Jean-Luc Mélenchon, LFI, chef de file de l'extrême gauche, n'a pas rompu avec le ton modéré des échanges. Soutenu sur ce point par les députés Philippe Vigier et Mathilde Panot, il a toutefois appelé fermement à des nationalisations, citant notamment deux entreprises : Luxfer, qui produit des bouteilles d'oxygène, et Famar, qui produit des médicaments, et qui est en redressement judiciaire. Jean-Luc Mélenchon a aussi appelé à des nationalisations dans l'industrie du textile.

"Augmenter la production nationale ça ne passe pas nécessairement par la réquisition ou la nationalisation, a assuré le premier ministre. Sans réquisitionner sans nationaliser, l'exemple des masques le montre, on peut mobiliser le tissu productif national". 
Olivier Véran a pour sa part dit "regarder" de "très près" toutes les offres de reprise de l'entreprise Famar Lyon,  unique productrice française de Nivaquine.

Non, ce n'est pas de l'idéologie : et sont fermés. Le Premier ministre ne connaît même pas la situation.

20:18 - 1 avr. 2020

Le gouvernement persiste à mépriser l'hydroxychloroquine

Interpellé par Joachim Son-Forget sur la politique gouvernementale d'encadrement du traitement à la chloroquine, le ministre de la Santé a réitéré les raisons de l'exécutif pour ne pas en généraliser l'administration. "Monsieur Son-Forget est médecin; il ne sait que trop bien que pour prescrire un médicament, il faut avoir un minimum d'éléments pour démontrer scientifiquement de son efficacité, en France ou ailleurs dans le monde, a-t-il défendu. Aucun pays aujourd'hui n'est allé au-delà de l'autorisation, a indiqué le suiveur: le temps des premiers de cordées et de  l'innovation sont des mythes macroniens révolus. Croyez-moi, si un médicament, que ce soit celui-ci ou un autre, est capable d'améliorer l'état de santé des Français, nous le ferons."

Des territoires exonérés du confinement ?

Si Richard Ferrand a insisté pesamment pour éviter tout début de polémique et invité les députés à garder une certaine réserve devant les caméras et jusqu'au lancement de l'enquête parlementaire, le député Éric Ciotti ne s'est pas laissé museler sur le respect - ou plutôt le non-respect - du confinement dans certains quartiers et a interpellé les deux ministres sur ce sujet sensible. "Il existe des exceptions dans certains territoires où il est mal ou pas du tout respecté, et notamment dans certaines banlieues", a grondé le député des Alpes-Maritimes.
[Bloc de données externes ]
/-! ## §3 ★ THE MS N16 LINE — at RR-1's object of record (`hpin`-generic) and at dag-n22-e's named reading `readingOfRecord₁₃`, windowed letters, linear currency -/

section Line

variable {β : ℝ} (hβ0 : 0 ≤ β) (hβ1 : β ≤ 1) (Rg : (F : T4Family) → Stage13Params F N → Prop) (ℓ : T4Family → NE3Letters₁₁)
  -- N05's constants, per family (MS length letter); the averaging letter in N05's window and N07's leaf letters, per family
  {len : T4Family → Site 4 → ℝ} {c₁ c₁' B₁' cP C₂ B₀β : T4Family → ℝ} {inp : T4Family → B8.B9Inputs} {α b' c' : T4Family → ℝ}
  (hlen : ∀ (F : T4Family) (v : Site 4), 0 < len F v → 1 ≤ len F v) (hlenj : ∀ (F : T4Family) (μ : Fin 4) (j : ℕ), len F (j • e μ) = j)
  (hB₁' : ∀ F, 0 < B₁' F) (hBB : ∀ F : T4Family, 5 * ((4 : ℕ) : ℝ) * F.L * (inp F).B₀ ≤ B₁' F) (hc₁' : ∀ F, 0 < c₁' F)
  (hwin : ∀ (F : T4Family) (α₀ α₁ : ℝ), 0 < α₀ → 0 < α₁ → α₀ + α₁ ≤ c₁' F →
    α₀ + α₁ ≤ c₁ F ∧ C0 4 * (2 * α₀) ≤ 1 / 3 ∧ 4 * α₀ ≤ c2' 4 F.L ∧ 16 * (B₁' F * (α₀ + α₁)) ≤ 1 ∧
    Real.exp (4 * (800 * (((4 : ℕ) : ℝ) + 1) ^ 2 * (((4 : ℕ) : ℝ) + 4)) * α₀) * (1 + 8 * (131072 * (((4 : ℕ) : ℝ) + 1) ^ 2) * (B₁' F * (α₀ + α₁))) ≤ 2 ∧
    2 * (B₁' F * (α₀ + α₁)) ≤ c3 4 F.L ∧ ((4 : ℕ) : ℝ) * F.L * α₁ ≤ 1 / 8 ∧ α₀ ≤ cP F ∧ α₁ ≤ cP F ∧ B₁' F * (α₀ + α₁) ≤ cP F ∧
    2 * (B₁' F * (α₀ + α₁)) ^ 2 + 20 * ((4 : ℕ) : ℝ) * α₀ * (B₁' F * (α₀ + α₁)) + 2 * C₂ F * (B₁' F * (α₀ + α₁)) ^ 2 ≤ α₀ + α₁)
  (hα : ∀ F, 0 < α F) (hα1 : ∀ F, α F ≤ c₁' F / 177)
  (hα2 : ∀ F : T4Family, α F ≤ (ℓ F).Λ₁ / (1770 * (5 * ((4 : ℕ) : ℝ) * F.L * (inp F).B₀) + 1))
  (hα3 : ∀ F : T4Family, α F ≤ c2' 4 F.L / 2)
  (hα4 : ∀ F : T4Family, α F ≤ 1 / ((23040 * (4 : ℝ) ^ 4 * (frameC 4 F.L + 4) ^ 3 + 12) * (1 + curConst 4 F.L) + 1))
  (hα5 : ∀ F, α F ≤ 1 / 10 ^ 9)
  (hg : ∀ F, 0 < (ℓ F).g) (hε0 : ∀ F, 0 < (ℓ F).ε) (hε : ∀ F, (ℓ F).ε < α F)
  (hΛ₁r : ∀ F : T4Family, (ℓ F).Λ₁ ≤ radiusOfRecordHMS N F.L (ne3NperOfRecord₁₁ F 0 0))
  (hb : ∀ F, 0 ≤ (ℓ F).b ∧ (ℓ F).b ≤ (ℓ F).ε / 2) (hC : ∀ F : T4Family, constOfRecordHMS N F.L (ne3NperOfRecord₁₁ F 0 0) (ℓ F).g ≤ (ℓ F).C)
  (hΛ₂' : ∀ F : T4Family, 177 * α F * (5 * ((4 : ℕ) : ℝ) * F.L * B₀β F + 5 * ((4 : ℕ) : ℝ) * F.L * (inp F).B₀) ≤ (ℓ F).Λ₂')
  (hb' : ∀ F, 0 ≤ b' F ∧ b' F ≤ α F / 2048) (hc' : ∀ F, 0 ≤ c' F ∧ c' F ≤ α F / 24)
include hβ0 hβ1 hlen hlenj hB₁' hBB hc₁' hwin hα hα1 hα2 hα3 hα4 hα5 hg hε0 hε hΛ₁r hb hC hΛ₂' hb' hc'

omit hβ0 hβ1 in
/-- Per family, STAGE-FREE: the MS proviso and — from the content — the MS slot, at the windowed letters `ℓ F` (§2 twice, linear currency). [folklore] -/
theorem inEndRegimeHMS_and_leafSlotHolderMS_ofRecord_of_window_linear (F : T4Family)
    (hT : letI : CStarAlgebra (Matrix (Fin N) (Fin N) ℂ) := {}
      B8.Thm4Body (c₁ F) (B₁' F) (fun i : {i : ZdIdx 4 F.L // i.Ω 0 = Set.univ} => (zdGF3 (Matrix (Fin N) (Fin N) ℂ) F.L β (len F) i.1).toGFData))
    (hP : letI : CStarAlgebra (Matrix (Fin N) (Fin N) ℂ) := {}
      B8.Prop3Body (cP F) 4 (F.L : ℝ) (C₂ F) (inp F) (B₀β F)
        (fun i : {i : ZdIdx 4 F.L // i.Ω 0 = Set.univ} => (zdGF3 (Matrix (Fin N) (Fin N) ℂ) F.L β (len F) i.1).toGFData2))
    (h3 : LeafH3sup 4 F.L (ne3NperOfRecord₁₁ F 0 0) (ℓ F).ε (b' F) (c' F) (ne3DomOfRecord₁₁ F N 0 0)) :
    InEndRegimeHMS (ne3OfRecord₁₁ F (ne3ConstLayerOfRecord₁₁ F N (ℓ F))) ∧ LeafSlotHolderMS (ne3OfRecord₁₁ F (ne3ConstLayerOfRecord₁₁ F N (ℓ F))) β := by
  letI : CStarAlgebra (Matrix (Fin N) (Fin N) ℂ) := {}
  have hB0 : 0 < 5 * ((4 : ℕ) : ℝ) * F.L * (inp F).B₀ := by
    have := (inp F).B₀_pos; have := HistoryFlow.two_le_L F; positivity
  refine ⟨inEndRegimeHMS_ofRecord_of_window F (ne3ConstLayerOfRecord₁₁ F N (ℓ F)) (one_le_ne3NperOfRecord₁₁ F 0 0) (hg F) hB0.le (hα2 F) (hε0 F) (hε F)
    (hΛ₁r F) (hb F).1 (hb F).2 (hC F), ?_⟩
  -- `0 < Λ₁`: `0 < α ≤ Λ₁∕(1770·B+1) ≤ Λ₁`
  have hΛpos : 0 < (ℓ F).Λ₁ := by
    have hBp : 0 < 1770 * (5 * ((4 : ℕ) : ℝ) * F.L * (inp F).B₀) + 1 := by positivity
    have h := (le_div_iff₀ hBp).1 (hα2 F)
    have hαp : 0 < α F := hα F
    nlinarith only [h, hB0, hαp]
  exact leafSlotHolderMS_ofRecord_of_window_linear F (ne3ConstLayerOfRecord₁₁ F N (ℓ F)) (hlen F) (hlenj F) (hB₁' F) (hBB F) (hc₁' F) (hwin F) (hα F) (hα1 F)
    (hα2 F) (hα3 F) (hα4 F) (hα5 F) (hε F) hΛpos (hΛ₂' F) (hb' F).1 (hb' F).2 (hc' F).1 (hc' F).2 hT hP h3
import Summits.HodgeConjecture.HodgeConjecture.Theorems.Ring2WeilCoverageWeilGramLevel21Principal
import Summits.HodgeConjecture.HodgeConjecture.Theorems.Ring2WeilCoverageRamifiedTypesLevels21and28
import HarnessLib

/-!
# Weil-type family coverage — THE COMPONENTS OF THE WEIL-TYPE `ℤ[ζ₂₁]`-SIXFOLDS, IV: the RAMIFIED type `𝔮₃`
# (`π₃ = ζ¹⁷(1 − ζ⁷)(1 − ζ)`, `(𝔬𝔣₀)² = (3)`, degree `27`) against `√−3`: Gram determinant `−46656 = −216²` — RIGHT
# sign, SPLIT class: the type-`𝔮₃` polarised Weil-type `ℤ[ζ₂₁]`-sixfolds lie on row R0 for `ℚ(√−3)` (census W6.3.1)

research route conditional on HC_CM; not a corollary; Q11.4-sentence-2 already refuted in dim ≥ 3.

Ring 2, WEIL-TYPE FAMILY-COVERAGE CENSUS (`HOME/WEIL-FAMILY-COVERAGE.md` `## b01`, block b01.41 (B)/(C): «`(21, √−3)`:
type `𝔮₃`, degree `27 ≡ 1`: SPLIT (= b01.17 `X₂₁`)», S-pencil there), part 101 of the `Ring2WeilCoverage*` series;
continues parts 98/99.  Part 49a (`Ring2WeilCoverageRamifiedTypesLevels21and28`) proved that EVERY `ℚ(√−3)`-balanced
CM type `Φ` of `ℚ(ζ₂₁)` carries a `Φ`-positive divisor of type `𝔣₀`, `𝔬𝔣₀ = (π₃)`.  Here:

* §1 the eleven traces `Tr(π₃ξ s₃ θ^m)` and the Gram datum: **`det a(π₃ξ) = −46656 = −216²`**
  (`= N_{K⁺/ℚ}(π₃)·det a(ξ) = (−27)·1728`: part 82's component rule in numbers; `N(π₃) < 0` is the flip).
* §2 **for EVERY skew `ζ′` of type `𝔮₃` on `ℤ[ζ₂₁]` the determinant is `−46656`** (part 82 + THEOREM L (i) at `21`);
  CENSUS FORM (existence from part 49a + determinant); class **`[−46656] = [−1]·[216²] = splitDiscriminantClass 3 3`**:
  **the type-`𝔮₃` polarised Weil-type `ℤ[ζ₂₁]`-sixfolds — which exist on EVERY `ℚ(√−3)`-balanced `Φ` — lie on the
  SPLIT component**, pub-hsemireg row R0 for `ℚ(√−3)` (census W6.3.1); b01.17's `X₂₁` with `(1,1,1,3,3,3)` is one.

HONEST FRAMING as parts 98/99; `HC_CM` is used nowhere.  No `def`, no named fact, no `sorry`.  Certificates from
`work/py/gen6.py` + `lev21.py`, re-verified by `linear_combination`.

References: [cite: vanGeemen1994HodgeAV, Lemma 5.2 (2)–(4), 5.4 and (5.4.1)]; [cite: Shimura1998, §14.3 Prop. 4–5,
pp. 103–104]; census b01.17, b01.41 (B)/(C) (seat-derived).
-/

noncomputable section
Edouard Philippe a reconnu que "le respect d'un confinement strict est probablement plus difficile dans certains endroits que dans d'autres". 
Mais le chef du gouvernement a éludé la question : le sujet était plutôt de savoir si le ministre de l'Intérieur est capable de faire respecter les décrets et arrêtés partout sur le territoire. Le premier ministre a d'ailleurs fini par concéder qu'il est sans doute plus difficile de faire respecter le confinement à Mayotte plutôt que dans le VIIe arrondissement [pris au hasard:c'est celui de Rachida Dati] de Paris [ou même que le XXe], au mépris de la consigne de R. Ferrand d'éviter la polémique... 
Avant de tonner : "Mais je le dis aussi avec force, la loi s'applique partout sur le territoire. Le confinement, il n'est pas là pour contenter ou pour ennuyer une catégorie de français plutôt qu'une autre." Encore un coup de menton dans le vide.